II — Observations écrites présentées en vertu de l'article 20 du protocole sur le statut de la Cour de justice de la CEE

Dans son mémoire, M. Scaletta se réfère en premier lieu à l'arrêt du 25 juin 1975 (affaire 17/75, Anselmetti, Rec. 1975, p. 781) pour affirmer que les prestations en espèces au titre du régime belge de l'assurance maladie-invalidité sont visées, lorsqu'elles sont servies en tant que prestations d'invalidité, par l'article 10, paragraphe 1, du règlement no 1408/71. En conséquence, le lieu de résidence de M. Scaletta ne serait pas de nature à influencer en l'occurrence son droit acquis au titre de la législation belge à des prestations d'invalidité en espèces.

En second lieu, M. Scaletta relève que la Cour a décidé dans son arrêt du 12 novembre 1974 (affaire 35/74, Rzepa, Rec. 1974, p. 1241) que les règlements communautaires en matière de sécurité sociale « reposant sur une simple coordination des législations nationales en matière de sécurité sociale et laissant applicables les règles de prescription de celles-ci, il n'était pas indispensable de fixer dans ces règlements des règles de prescription ». Or, M. Scaletta considère que ce principe est pertinent pour l'interprétation de l'article 59 du règlement no 574/72 puisque, selon lui, il ne s'agit de rien d'autre en l'espèce que de la récupération tardive de prestations d'invalidité qui, pour des raisons d'ordre pratique, n'ont pas pu être reçues lors de leur versement normal.

De l'avis de M. Scaletta, l'article 59 du règlement no 574/72 doit en effet s'appliquer conjointement avec le droit national relatif à la prescription. Il renvoie, à cet égard, à l'article 106, paragraphe 1, 1o, de la loi belge précitée du 9 août 1963, qui dispose que « l'action en paiement de prestations de l'assurance indemnités se prescrit par deux ans, à compter de la fin du mois auquel se rapportent ces indemnités ».

M. Scaletta en conclut que la simple omission de la notification visée à l'article 59 du règlement no 574/72 ou l'accomplissement tardif de cette formalité ne saurait entraîner le refus des prestations, dès lors que selon le droit national applicable, le droit aux prestations n'est pas encore prescrit au moment où l'institution débitrice prend connaissance du transfert de résidence de l'intéressé. Il propose, dès lors, à la Cour de répondre de la manière suivante aux questions préjudicielles posées par la cour du travail de Mons:

« L'article 59 du règlement no 574/72 s'articulant aux dispositions du droit de sécurité sociale interne et les complétant, l'omission de notification ou la notification tardive d'un transfert de résidence ne saurait entraîner le refus des prestations si entretemps le droit ne s'est pas prescrit conformément aux dispositions légales nationales. »

La Commission des Communautés européennes expose, dans ses observations adressées à la Cour, que l'article 59 du règlement no 574/72 ne contient aucune règle quant à la forme de la notification du transfert de résidence d'un bénéficiaire de prestations de sécurité sociale. Pour la Commission, la notification apparaît donc valablement faite par écrit ou oralement, soit par le bénéficiaire des prestations lui-même, soit par une autre personne ou une institution agissant pour son compte. Dans ce dernier cas, il pourrait s'agir de l'organisme de sécurité sociale du nouveau lieu de résidence.
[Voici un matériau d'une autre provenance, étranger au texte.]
/-- [folklore] **THE SITE WORD OF `W₄`**: `L̂ · Ĉₛₜ · L̂ = perT (arr (Z4 s (m+1) a κ u l u′))` over any basis `N` of `ker Ŝ`. -/
theorem W4_site (ha : 0 < a) {N : Matrix (Site 4 ((m + 1) * p)) ρ ℝ}
    (hN : ∀ lam : Site 4 ((m + 1) * p) → ℝ, Shat m ((m + 1) * p) *ᵥ lam = 0 ↔ ∃ c : ρ → ℝ, lam = N *ᵥ c)
    (hNinj : Function.Injective N.mulVec) :
    Lhat ((m + 1) * p) * Cjet₁₁ ((m + 1) * p) (siteOf 4 ((m + 1) * p) u, κ) (siteOf 4 ((m + 1) * p) u', l) N * Lhat ((m + 1) * p) = perT ((m + 1) * p) (arr ((m + 1) * p) (Z4 ((m + 1) * p) (m + 1) a κ u l u')) := by
  have hd := dB_pos (m + 1) a ha
  obtain ⟨C₁, hC₁⟩ := decays_lapU_Cgh (m + 1) a ha
  obtain ⟨C₂, hC₂⟩ := decays_Cgh_lapU (m + 1) a ha
  obtain ⟨C₃, hC₃⟩ := decays_A₃ m ha
  obtain ⟨C₄, hC₄⟩ := decays_A₄ m ha
  obtain ⟨C, hC⟩ := decays_Cgh_dB m ha
  obtain ⟨CR, -, hR⟩ := biLoc_wR m ha
  have hCh : Chat ((m + 1) * p) N = perT ((m + 1) * p) (Cgh (m + 1) a) := Chat_eq_submatrix_periodiseF_Cgh m p ha hN hNinj
  -- localisation of the six pieces (TA2 linearity)
  have sA₁ : TameKernelCalculus.Spr (comp lapU (Cgh (m + 1) a)) := ⟨_, _, half_pos hd, hC₁⟩
  have sA₂ : TameKernelCalculus.Spr (comp (Cgh (m + 1) a) lapU) := ⟨_, _, half_pos hd, hC₂⟩
  have sA₃ : TameKernelCalculus.Spr (comp lapU (comp (Cgh (m + 1) a) lapU)) := ⟨_, _, by linarith, hC₃⟩
  have sA₄ : TameKernelCalculus.Spr (comp (comp lapU (Cgh (m + 1) a)) lapU) := ⟨_, _, by linarith, hC₄⟩
  have sC : TameKernelCalculus.Spr (Cgh (m + 1) a) := ⟨_, _, half_pos hd, hC⟩
  have lg : Loc (gh₂ κ u) := ⟨u, u, _, 1, one_pos, biLoc_gh₂ κ u 1⟩
  have lG : ∀ (κ : Fin 4) (u : Fin 4 → ℤ), Loc (Lgh κ u) := fun κ u => ⟨u, u, _, _, by norm_num, biLoc_Lgh κ u⟩
  have lR : ∀ (κ : Fin 4) (u : Fin 4 → ℤ), Loc (wR (m + 1) a κ u) := fun κ u => ⟨u, u, _, _, by linarith, hR κ u⟩
  have LM1 : Loc (comp (comp (comp lapU (Cgh (m + 1) a)) (gh₂ κ u)) (comp lapU (comp (Cgh (m + 1) a) lapU))) := (sA₁.comp_loc lg).comp_spr sA₃
  have LM4 : Loc (comp (comp (comp (comp lapU (Cgh (m + 1) a)) lapU) (gh₂ κ u)) (comp (Cgh (m + 1) a) lapU)) := (sA₄.comp_loc lg).comp_spr sA₂
  have LM2 : Loc (comp (comp (wR (m + 1) a κ u) (arr ((m + 1) * p) (ghCur l u'))) (comp (Cgh (m + 1) a) lapU)) := ((lR κ u).comp_spr (PeriodicArrays.spr_arr (biLoc_ghCur l u' 1) one_pos ((m + 1) * p))).comp_spr sA₂
  have LM3 : Loc (comp (comp (wR (m + 1) a l u') (arr ((m + 1) * p) (ghCur κ u))) (comp (Cgh (m + 1) a) lapU)) := ((lR l u').comp_spr (PeriodicArrays.spr_arr (biLoc_ghCur κ u 1) one_pos ((m + 1) * p))).comp_spr sA₂
  have LM5 : Loc (comp (comp (comp (comp (comp lapU (Cgh (m + 1) a)) (Lgh κ u)) (Cgh (m + 1) a)) (arr ((m + 1) * p) (Lgh l u'))) (comp (Cgh (m + 1) a) lapU)) :=
    ((((sA₁.comp_loc (lG κ u)).comp_spr sC).comp_spr (PeriodicArrays.spr_arr (biLoc_Lgh l u') (by norm_num) ((m + 1) * p))).comp_spr sA₂)
  have LM6 : Loc (comp (comp (comp (comp (comp lapU (Cgh (m + 1) a)) (Lgh l u')) (Cgh (m + 1) a)) (arr ((m + 1) * p) (Lgh κ u))) (comp (Cgh (m + 1) a) lapU)) :=
    ((((sA₁.comp_loc (lG l u')).comp_spr sC).comp_spr (PeriodicArrays.spr_arr (biLoc_Lgh κ u) (by norm_num) ((m + 1) * p))).comp_spr sA₂)
  -- the letters in the grouping of the expansion
  have hM1 : Lhat ((m + 1) * p) * perT ((m + 1) * p) (Cgh (m + 1) a) * Ljet₂ ((m + 1) * p) (siteOf 4 ((m + 1) * p) u, κ) * (Lhat ((m + 1) * p) * (perT ((m + 1) * p) (Cgh (m + 1) a) * Lhat ((m + 1) * p))) = perT ((m + 1) * p) (arr ((m + 1) * p) (comp (comp (comp lapU (Cgh (m + 1) a)) (gh₂ κ u)) (comp lapU (comp (Cgh (m + 1) a) lapU)))) := by
    rw [perT_Cgh_mul_Lhat a m p ha]; exact W4_M1 m p κ u ha
  have hM2 : Lhat ((m + 1) * p) * perT ((m + 1) * p) (Cgh (m + 1) a) * Ljet ((m + 1) * p) (siteOf 4 ((m + 1) * p) u, κ) * Ljet ((m + 1) * p) (siteOf 4 ((m + 1) * p) u', l) * (perT ((m + 1) * p) (Cgh (m + 1) a) * Lhat ((m + 1) * p)) = perT ((m + 1) * p) (arr ((m + 1) * p) (comp (comp (wR (m + 1) a κ u) (arr ((m + 1) * p) (ghCur l u'))) (comp (Cgh (m + 1) a) lapU))) := W4_M2 m p κ u l u' ha
  have hM3 : Lhat ((m + 1) * p) * perT ((m + 1) * p) (Cgh (m + 1) a) * Ljet ((m + 1) * p) (siteOf 4 ((m + 1) * p) u', l) * Ljet ((m + 1) * p) (siteOf 4 ((m + 1) * p) u, κ) * (perT ((m + 1) * p) (Cgh (m + 1) a) * Lhat ((m + 1) * p)) = perT ((m + 1) * p) (arr ((m + 1) * p) (comp (comp (wR (m + 1) a l u') (arr ((m + 1) * p) (ghCur κ u))) (comp (Cgh (m + 1) a) lapU))) := W4_M2 m p l u' κ u ha
  have hM4 : Lhat ((m + 1) * p) * perT ((m + 1) * p) (Cgh (m + 1) a) * Lhat ((m + 1) * p) * Ljet₂ ((m + 1) * p) (siteOf 4 ((m + 1) * p) u, κ) * (perT ((m + 1) * p) (Cgh (m + 1) a) * Lhat ((m + 1) * p)) = perT ((m + 1) * p) (arr ((m + 1) * p) (comp (comp (comp (comp lapU (Cgh (m + 1) a)) lapU) (gh₂ κ u)) (comp (Cgh (m + 1) a) lapU))) := W4_M4 m p κ u ha
  have hM5 : Lhat ((m + 1) * p) * perT ((m + 1) * p) (Cgh (m + 1) a) * perT ((m + 1) * p) (arr ((m + 1) * p) (Lgh κ u)) * perT ((m + 1) * p) (Cgh (m + 1) a) * perT ((m + 1) * p) (arr ((m + 1) * p) (Lgh l u')) * (perT ((m + 1) * p) (Cgh (m + 1) a) * Lhat ((m + 1) * p)) = perT ((m + 1) * p) (arr ((m + 1) * p) (comp (comp (comp (comp (comp lapU (Cgh (m + 1) a)) (Lgh κ u)) (Cgh (m + 1) a)) (arr ((m + 1) * p) (Lgh l u'))) (comp (Cgh (m + 1) a) lapU))) := by
    rw [← Lsq_word_eq_perT ((m + 1) * p) κ u, ← Lsq_word_eq_perT ((m + 1) * p) l u']; exact W4_M5 m p κ u l u' ha
  have hM6 : Lhat ((m + 1) * p) * perT ((m + 1) * p) (Cgh (m + 1) a) * perT ((m + 1) * p) (arr ((m + 1) * p) (Lgh l u')) * perT ((m + 1) * p) (Cgh (m + 1) a) * perT ((m + 1) * p) (arr ((m + 1) * p) (Lgh κ u)) * (perT ((m + 1) * p) (Cgh (m + 1) a) * Lhat ((m + 1) * p)) = perT ((m + 1) * p) (arr ((m + 1) * p) (comp (comp (comp (comp (comp lapU (Cgh (m + 1) a)) (Lgh l u')) (Cgh (m + 1) a)) (arr ((m + 1) * p) (Lgh κ u))) (comp (Cgh (m + 1) a) lapU))) := by
    rw [← Lsq_word_eq_perT ((m + 1) * p) κ u, ← Lsq_word_eq_perT ((m + 1) * p) l u']; exact W4_M5 m p l u' κ u ha
  have hG : Lsq₁ ((m + 1) * p) (siteOf 4 ((m + 1) * p) u, κ) = perT ((m + 1) * p) (arr ((m + 1) * p) (Lgh κ u)) := by rw [Lsq₁]; exact Lsq_word_eq_perT ((m + 1) * p) κ u
  have hG' : Lsq₁ ((m + 1) * p) (siteOf 4 ((m + 1) * p) u', l) = perT ((m + 1) * p) (arr ((m + 1) * p) (Lgh l u')) := by rw [Lsq₁]; exact Lsq_word_eq_perT ((m + 1) * p) l u'
  have Lite : Loc (if (siteOf 4 ((m + 1) * p) u, κ) = (siteOf 4 ((m + 1) * p) u', l) then comp (comp (comp lapU (Cgh (m + 1) a)) (gh₂ κ u)) (comp lapU (comp (Cgh (m + 1) a) lapU)) + comp (comp (comp (comp lapU (Cgh (m + 1) a)) lapU) (gh₂ κ u)) (comp (Cgh (m + 1) a) lapU) else 0) := by
    split_ifs
    · exact LM1.add LM4
    · exact ⟨u, u, 0, 1, one_pos, biLoc_zero_of_nonneg u u le_rfl 1⟩
  have Lin := (Lite.add LM2).add LM3
  rw [Cjet₁₁, Lsq₁₁, hCh, hG, hG', Z4, perT_arr_add_loc _ (Lin.neg.add LM5) LM6, perT_arr_add_loc _ Lin.neg LM5, perT_arr_neg,
    perT_arr_add_loc _ (Lite.add LM2) LM3, perT_arr_add_loc _ Lite LM2, perT_arr_ite]
  by_cases ht : (siteOf 4 ((m + 1) * p) u, κ) = (siteOf 4 ((m + 1) * p) u', l)
  · rw [if_pos ht, perT_arr_add_loc _ LM1 LM4, Ljet₁₁, if_pos ht]
    have e2 : Lhat ((m + 1) * p) * (-(perT ((m + 1) * p) (Cgh (m + 1) a) * (Ljet₂ ((m + 1) * p) (siteOf 4 ((m + 1) * p) u, κ) * Lhat ((m + 1) * p) + Ljet ((m + 1) * p) (siteOf 4 ((m + 1) * p) u, κ) * Ljet ((m + 1) * p) (siteOf 4 ((m + 1) * p) u', l) + Ljet ((m + 1) * p) (siteOf 4 ((m + 1) * p) u', l) * Ljet ((m + 1) * p) (siteOf 4 ((m + 1) * p) u, κ) + Lhat ((m + 1) * p) * Ljet₂ ((m + 1) * p) (siteOf 4 ((m + 1) * p) u, κ)) * perT ((m + 1) * p) (Cgh (m + 1) a))
          + perT ((m + 1) * p) (Cgh (m + 1) a) * perT ((m + 1) * p) (arr ((m + 1) * p) (Lgh κ u)) * perT ((m + 1) * p) (Cgh (m + 1) a) * perT ((m + 1) * p) (arr ((m + 1) * p) (Lgh l u')) * perT ((m + 1) * p) (Cgh (m + 1) a) + perT ((m + 1) * p) (Cgh (m + 1) a) * perT ((m + 1) * p) (arr ((m + 1) * p) (Lgh l u')) * perT ((m + 1) * p) (Cgh (m + 1) a) * perT ((m + 1) * p) (arr ((m + 1) * p) (Lgh κ u)) * perT ((m + 1) * p) (Cgh (m + 1) a)) * Lhat ((m + 1) * p)
        = -(Lhat ((m + 1) * p) * perT ((m + 1) * p) (Cgh (m + 1) a) * Ljet₂ ((m + 1) * p) (siteOf 4 ((m + 1) * p) u, κ) * (Lhat ((m + 1) * p) * (perT ((m + 1) * p) (Cgh (m + 1) a) * Lhat ((m + 1) * p))) + Lhat ((m + 1) * p) * perT ((m + 1) * p) (Cgh (m + 1) a) * Ljet ((m + 1) * p) (siteOf 4 ((m + 1) * p) u, κ) * Ljet ((m + 1) * p) (siteOf 4 ((m + 1) * p) u', l) * (perT ((m + 1) * p) (Cgh (m + 1) a) * Lhat ((m + 1) * p))
            + Lhat ((m + 1) * p) * perT ((m + 1) * p) (Cgh (m + 1) a) * Ljet ((m + 1) * p) (siteOf 4 ((m + 1) * p) u', l) * Ljet ((m + 1) * p) (siteOf 4 ((m + 1) * p) u, κ) * (perT ((m + 1) * p) (Cgh (m + 1) a) * Lhat ((m + 1) * p)) + Lhat ((m + 1) * p) * perT ((m + 1) * p) (Cgh (m + 1) a) * Lhat ((m + 1) * p) * Ljet₂ ((m + 1) * p) (siteOf 4 ((m + 1) * p) u, κ) * (perT ((m + 1) * p) (Cgh (m + 1) a) * Lhat ((m + 1) * p)))
          + Lhat ((m + 1) * p) * perT ((m + 1) * p) (Cgh (m + 1) a) * perT ((m + 1) * p) (arr ((m + 1) * p) (Lgh κ u)) * perT ((m + 1) * p) (Cgh (m + 1) a) * perT ((m + 1) * p) (arr ((m + 1) * p) (Lgh l u')) * (perT ((m + 1) * p) (Cgh (m + 1) a) * Lhat ((m + 1) * p)) + Lhat ((m + 1) * p) * perT ((m + 1) * p) (Cgh (m + 1) a) * perT ((m + 1) * p) (arr ((m + 1) * p) (Lgh l u')) * perT ((m + 1) * p) (Cgh (m + 1) a) * perT ((m + 1) * p) (arr ((m + 1) * p) (Lgh κ u)) * (perT ((m + 1) * p) (Cgh (m + 1) a) * Lhat ((m + 1) * p)) := by
      simp only [Matrix.mul_add, Matrix.add_mul, Matrix.mul_neg, Matrix.neg_mul, Matrix.mul_assoc]
    rw [e2, hM1, hM2, hM3, hM4, hM5, hM6]
    abel
  · rw [if_neg ht, Ljet₁₁, if_neg ht]
    have e2 : Lhat ((m + 1) * p) * (-(perT ((m + 1) * p) (Cgh (m + 1) a) * (0 * Lhat ((m + 1) * p) + Ljet ((m + 1) * p) (siteOf 4 ((m + 1) * p) u, κ) * Ljet ((m + 1) * p) (siteOf 4 ((m + 1) * p) u', l) + Ljet ((m + 1) * p) (siteOf 4 ((m + 1) * p) u', l) * Ljet ((m + 1) * p) (siteOf 4 ((m + 1) * p) u, κ) + Lhat ((m + 1) * p) * 0) * perT ((m + 1) * p) (Cgh (m + 1) a))
          + perT ((m + 1) * p) (Cgh (m + 1) a) * perT ((m + 1) * p) (arr ((m + 1) * p) (Lgh κ u)) * perT ((m + 1) * p) (Cgh (m + 1) a) * perT ((m + 1) * p) (arr ((m + 1) * p) (Lgh l u')) * perT ((m + 1) * p) (Cgh (m + 1) a) + perT ((m + 1) * p) (Cgh (m + 1) a) * perT ((m + 1) * p) (arr ((m + 1) * p) (Lgh l u')) * perT ((m + 1) * p) (Cgh (m + 1) a) * perT ((m + 1) * p) (arr ((m + 1) * p) (Lgh κ u)) * perT ((m + 1) * p) (Cgh (m + 1) a)) * Lhat ((m + 1) * p)
        = -(Lhat ((m + 1) * p) * perT ((m + 1) * p) (Cgh (m + 1) a) * Ljet ((m + 1) * p) (siteOf 4 ((m + 1) * p) u, κ) * Ljet ((m + 1) * p) (siteOf 4 ((m + 1) * p) u', l) * (perT ((m + 1) * p) (Cgh (m + 1) a) * Lhat ((m + 1) * p)) + Lhat ((m + 1) * p) * perT ((m + 1) * p) (Cgh (m + 1) a) * Ljet ((m + 1) * p) (siteOf 4 ((m + 1) * p) u', l) * Ljet ((m + 1) * p) (siteOf 4 ((m + 1) * p) u, κ) * (perT ((m + 1) * p) (Cgh (m + 1) a) * Lhat ((m + 1) * p)))
          + Lhat ((m + 1) * p) * perT ((m + 1) * p) (Cgh (m + 1) a) * perT ((m + 1) * p) (arr ((m + 1) * p) (Lgh κ u)) * perT ((m + 1) * p) (Cgh (m + 1) a) * perT ((m + 1) * p) (arr ((m + 1) * p) (Lgh l u')) * (perT ((m + 1) * p) (Cgh (m + 1) a) * Lhat ((m + 1) * p)) + Lhat ((m + 1) * p) * perT ((m + 1) * p) (Cgh (m + 1) a) * perT ((m + 1) * p) (arr ((m + 1) * p) (Lgh l u')) * perT ((m + 1) * p) (Cgh (m + 1) a) * perT ((m + 1) * p) (arr ((m + 1) * p) (Lgh κ u)) * (perT ((m + 1) * p) (Cgh (m + 1) a) * Lhat ((m + 1) * p)) := by
      simp only [Matrix.zero_mul, Matrix.mul_zero, zero_add, add_zero, Matrix.mul_add, Matrix.add_mul, Matrix.mul_neg, Matrix.neg_mul,
        Matrix.mul_assoc]
    rw [e2, hM2, hM3, hM5, hM6]
    abel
Toutefois, la Commission accepte que l'institution à laquelle la notification du transfert de résidence est faite oralement ou par une personne autre que le bénéficiaire, prétendument pour le compte de celui-ci, réclame une confirmation écrite de cette notification au bénéficiaire lui-même. Il faudrait, en effet, éviter les abus, puisque la conséquence immédiate de la notification du transfert de résidence est le nouvel acheminement du paiement des prestations; les paiements postérieurs à cette notification ne s'effectueront plus selon les anciennes modalités (assignation postale délivrée à l'ancien domicile de l'intéressé ou virement au compte bancaire détenu dans l'État membre de l'organisme payeur), mais devront tenir compte du transfert de résidence de l'intéressé dans un autre État membre (assignation postale adressée à la nouvelle résidence, virement à un nouveau compte bancaire dans cet autre État membre).

La Commission conclut sur ce point que la lettre adressée le 4 septembre 1980 par l'Institut national d'assurance maladie de Turin à la Fédération mutualiste neutre de Mons vaut notification du transfert de résidence de M. Scaletta au sens de l'article 59 du règlement no 574/72. Ceci ne serait pas contesté par les parties au principal, puisque le litige porte uniquement sur l'interruption des prestations pour la période du 16 juin au 4 septembre 1980.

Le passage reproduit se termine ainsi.